A de novo genome assembly was generated using a sample (n = 12) of males from the SI4 strain. PacBio long-read sequences representing 32× genomic coverage with an average read-length of 9.0 kilobases were assembled using FALCON, and subsequently error-corrected based on realignment of both PacBio (32×) and Illumina (125×) reads. The resulting polished assembly is 1.01 gigabases in total size (somewhat smaller than the expected 1.19 gigabases genome size37), with an N50 of 149 kilobases and the longest contig spanning 2.1 megabases. Notably, RepeatMasker (v.4.0.5) identified as much as 64% of the assembly as repetitive elements (Supplementary Materials and Methods). Using a comprehensive MAKER3 pipeline using transcriptome data38, homology, and ab initio prediction methods, we identified 21,264 coding genes. Despite the high repeat content and the fragmented assembly, evaluations based on conserved proteins sets indicated a high fraction of well-assembled genes in the assembly (CEGMA: 85% complete, 11% partially complete; BUSCO: 75% complete, 10% partially complete). The CEGMA and BUSCO estimates for duplicated complete genes indicated a relatively high level of uncollapsed haplotypes in the assembly, not unusual for assemblies based on pooled samples (Supplementary Table 3).
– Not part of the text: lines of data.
/-- **The lattice third cumulant of the curvature is unchanged by re-centring** (clause (d) of
`IRInputs`, for every `k`). [folklore] -/
theorem irRecentre_three (r : LatticeRep G) (sch : SpeciesScheme (YMSpecies G))
    (m' : YMSpecies G → ℕ → ℝ) (k : ℕ) (f g h : 𝓢(EuclideanSpace ℝ (Fin 4), ℝ)) :
    latticeSchwinger r.ρ ⟨sch.a, sch.a_pos, sch.tendsto_a, sch.β, sch.L, sch.tendsto_L, sch.c, m'⟩ (fun s => s.F) k 3 (fun _ => r.curvature)
          ![f, g, h] -
        latticeSchwinger r.ρ ⟨sch.a, sch.a_pos, sch.tendsto_a, sch.β, sch.L, sch.tendsto_L, sch.c, m'⟩ (fun s => s.F) k 1 (fun _ => r.curvature) ![f] *
          latticeSchwinger r.ρ ⟨sch.a, sch.a_pos, sch.tendsto_a, sch.β, sch.L, sch.tendsto_L, sch.c, m'⟩ (fun s => s.F) k 2 (fun _ => r.curvature)
            ![g, h] -
        latticeSchwinger r.ρ ⟨sch.a, sch.a_pos, sch.tendsto_a, sch.β, sch.L, sch.tendsto_L, sch.c, m'⟩ (fun s => s.F) k 1 (fun _ => r.curvature) ![g] *
          latticeSchwinger r.ρ ⟨sch.a, sch.a_pos, sch.tendsto_a, sch.β, sch.L, sch.tendsto_L, sch.c, m'⟩ (fun s => s.F) k 2 (fun _ => r.curvature)
            ![f, h] -
        latticeSchwinger r.ρ ⟨sch.a, sch.a_pos, sch.tendsto_a, sch.β, sch.L, sch.tendsto_L, sch.c, m'⟩ (fun s => s.F) k 1 (fun _ => r.curvature) ![h] *
          latticeSchwinger r.ρ ⟨sch.a, sch.a_pos, sch.tendsto_a, sch.β, sch.L, sch.tendsto_L, sch.c, m'⟩ (fun s => s.F) k 2 (fun _ => r.curvature)
            ![f, g] +
        2 * (latticeSchwinger r.ρ ⟨sch.a, sch.a_pos, sch.tendsto_a, sch.β, sch.L, sch.tendsto_L, sch.c, m'⟩ (fun s => s.F) k 1 (fun _ => r.curvature) ![f] *
          latticeSchwinger r.ρ ⟨sch.a, sch.a_pos, sch.tendsto_a, sch.β, sch.L, sch.tendsto_L, sch.c, m'⟩ (fun s => s.F) k 1 (fun _ => r.curvature) ![g] *
          latticeSchwinger r.ρ ⟨sch.a, sch.a_pos, sch.tendsto_a, sch.β, sch.L, sch.tendsto_L, sch.c, m'⟩ (fun s => s.F) k 1 (fun _ => r.curvature) ![h]) =
      latticeSchwinger r.ρ sch (fun s => s.F) k 3 (fun _ => r.curvature) ![f, g, h] -
        latticeSchwinger r.ρ sch (fun s => s.F) k 1 (fun _ => r.curvature) ![f] *
          latticeSchwinger r.ρ sch (fun s => s.F) k 2 (fun _ => r.curvature) ![g, h] -
        latticeSchwinger r.ρ sch (fun s => s.F) k 1 (fun _ => r.curvature) ![g] *
          latticeSchwinger r.ρ sch (fun s => s.F) k 2 (fun _ => r.curvature) ![f, h] -
        latticeSchwinger r.ρ sch (fun s => s.F) k 1 (fun _ => r.curvature) ![h] *
          latticeSchwinger r.ρ sch (fun s => s.F) k 2 (fun _ => r.curvature) ![f, g] +
        2 * (latticeSchwinger r.ρ sch (fun s => s.F) k 1 (fun _ => r.curvature) ![f] *
          latticeSchwinger r.ρ sch (fun s => s.F) k 1 (fun _ => r.curvature) ![g] *
          latticeSchwinger r.ρ sch (fun s => s.F) k 1 (fun _ => r.curvature) ![h]) := by
  haveI := isProbabilityMeasure_wilsonMeasure (d := 4) (L := sch.side k) r.ρ r.continuous (sch.β k)
  obtain ⟨hfm, hfb⟩ := irRecentre_field sch k r.curvature (sch.m r.curvature k) f
  obtain ⟨hgm, hgb⟩ := irRecentre_field sch k r.curvature (sch.m r.curvature k) g
  obtain ⟨hhm, hhb⟩ := irRecentre_field sch k r.curvature (sch.m r.curvature k) h
  rw [irRecentre_S3' r sch m' k, irRecentre_S1' r sch m' k, irRecentre_S1' r sch m' k,
    irRecentre_S1' r sch m' k, irRecentre_S2' r sch m' k, irRecentre_S2' r sch m' k,
    irRecentre_S2' r sch m' k, irRecentre_S3 r sch k, irRecentre_S1 r sch k, irRecentre_S1 r sch k,
    irRecentre_S1 r sch k, irRecentre_S2 r sch k, irRecentre_S2 r sch k, irRecentre_S2 r sch k]
  exact irRecentre_cumulant_three hfm hfb hgm hgb hhm hhb _ _ _

/-- `stub_irInputsRecentre` (W2, r11; M) — **`IRInputs` is blind to the counterterms.**  Clauses
(a) `HasLatticeMassGap` and (b) (RP-spectral clustering of slab functionals) read only `β, a, L`;
in (c), (d) each smeared curvature field of the re-centred scheme is that of `sch` plus the constant
`c_k a_k⁴ (Σ_{x∈box} f(a_k x))(m_k − m'_k)`, and the second and third cumulants of bounded random
variables under a probability measure are invariant under constant shifts (`latticeSchwinger`
unfolded with `Fin.prod_univ_two/three`; Wilson's torus measure is a probability measure).
[folklore] -/
theorem stub_irInputsRecentre :
    ∀ (G : Type) [Group G] [TopologicalSpace G] [IsTopologicalGroup G] [CompactSpace G]
      [MeasurableSpace G] [BorelSpace G] (r : LatticeRep G) (sch : SpeciesScheme (YMSpecies G))
      (m' : YMSpecies G → ℕ → ℝ), IRInputs r sch →
      IRInputs r ⟨sch.a, sch.a_pos, sch.tendsto_a, sch.β, sch.L, sch.tendsto_L, sch.c, m'⟩ := by
  intro G _ _ _ _ _ _ r sch m' hI
  obtain ⟨h1, ⟨u, v, δ, hu, hv, hδ, h2⟩, ⟨f, g, h, δ', hfg, hfh, hgh, hδ', h3⟩⟩ := hI
  refine ⟨h1, ⟨u, v, δ, hu, hv, hδ, h2.mono fun k hk => ?_⟩,
    ⟨f, g, h, δ', hfg, hfh, hgh, hδ', h3.mono fun k hk => ?_⟩⟩
  · rwa [irRecentre_two r sch m' k u v]
  · rwa [irRecentre_three r sch m' k f g h]

end App

end Summit.QuantumFields.YangMills.Theorems.WeakCouplingHypercubicLimit.TraceNormColdPressure

end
Putative sex-linked contigs were identified by analysing Illumina read coverage, normalized to median coverage over all contigs, from Illumina sequencing of a male (~125×) and a female (~125×) sample from SI4 (HiSeq2000; two sequencing libraries and four lanes per sample). This is based on the prediction that X-linked contigs should show twice as high coverage in the female sample as in the male sample and that Y-linked contigs should have no or very low coverage in the female sample (see Supplementary Materials and Methods).

Resequencing

To assess polymorphism within and between populations, we sequenced pools of individuals (n = 100 males in each sample/pool) from Yemen, California and Brazil (two replicate samples per population)39. Each sample was sequenced in two Illumina lanes, resulting in ~62× coverage per sample (~125× per population).

Analyses

Data on gene expression were obtained from Immonen et al.19, who used RNA-seq of replicated samples of males and females to characterize expression. Here, we focused on all genes where data on sex-specific gene expression in the abdomen of adult reproductively mature virgin beetles were available (n = 4,993)19. These genes were grouped into eight bins, based on their pattern of SBG expression. Genes showing female-biased expression log2FC  > 0; n = 2,623; FBGs) were divided into quartiles as were all genes showing male-biased expression (log2FC) < 0; n = 2,370; MBGs). Our inferences are based on (1) bootstrapped mean and 95% confidence intervals (CI; bias corrected) for each bin and/or (2) linear models treating bin as a fixed effect factor testing for effects of direction and relative magnitude of SB expression (Supplementary Results).

Parameters of interest were extracted from analyses in PoPoolation and PoPoolation2 (ref. 40), using default settings (Supplementary Materials and Methods). Genes harbouring ≥1 SNP showing a minor allele frequency of ≥0.3 in a given population were deemed to show intermediate frequency polymorphism in that population, given that genes showing minor allele frequencies of ≥0.3 show signs of balancing selection in Drosophila41. In these analyses, both samples from a given population were pooled.

We also analysed several additional gene sets. These were (1) a set of 741 enzymes involved in digestion of food in larval guts, (2) 185 male reproductive proteins42, (3) 126 candidate female reproductive proteins, (4) 281 candidate Y-linked genes and (5) 658 candidate X-linked genes. Refer to the Supplementary Results for the results for these gene sets.

Reporting Summary

Further information on research design is available in the Nature Research Reporting Summary linked to this article.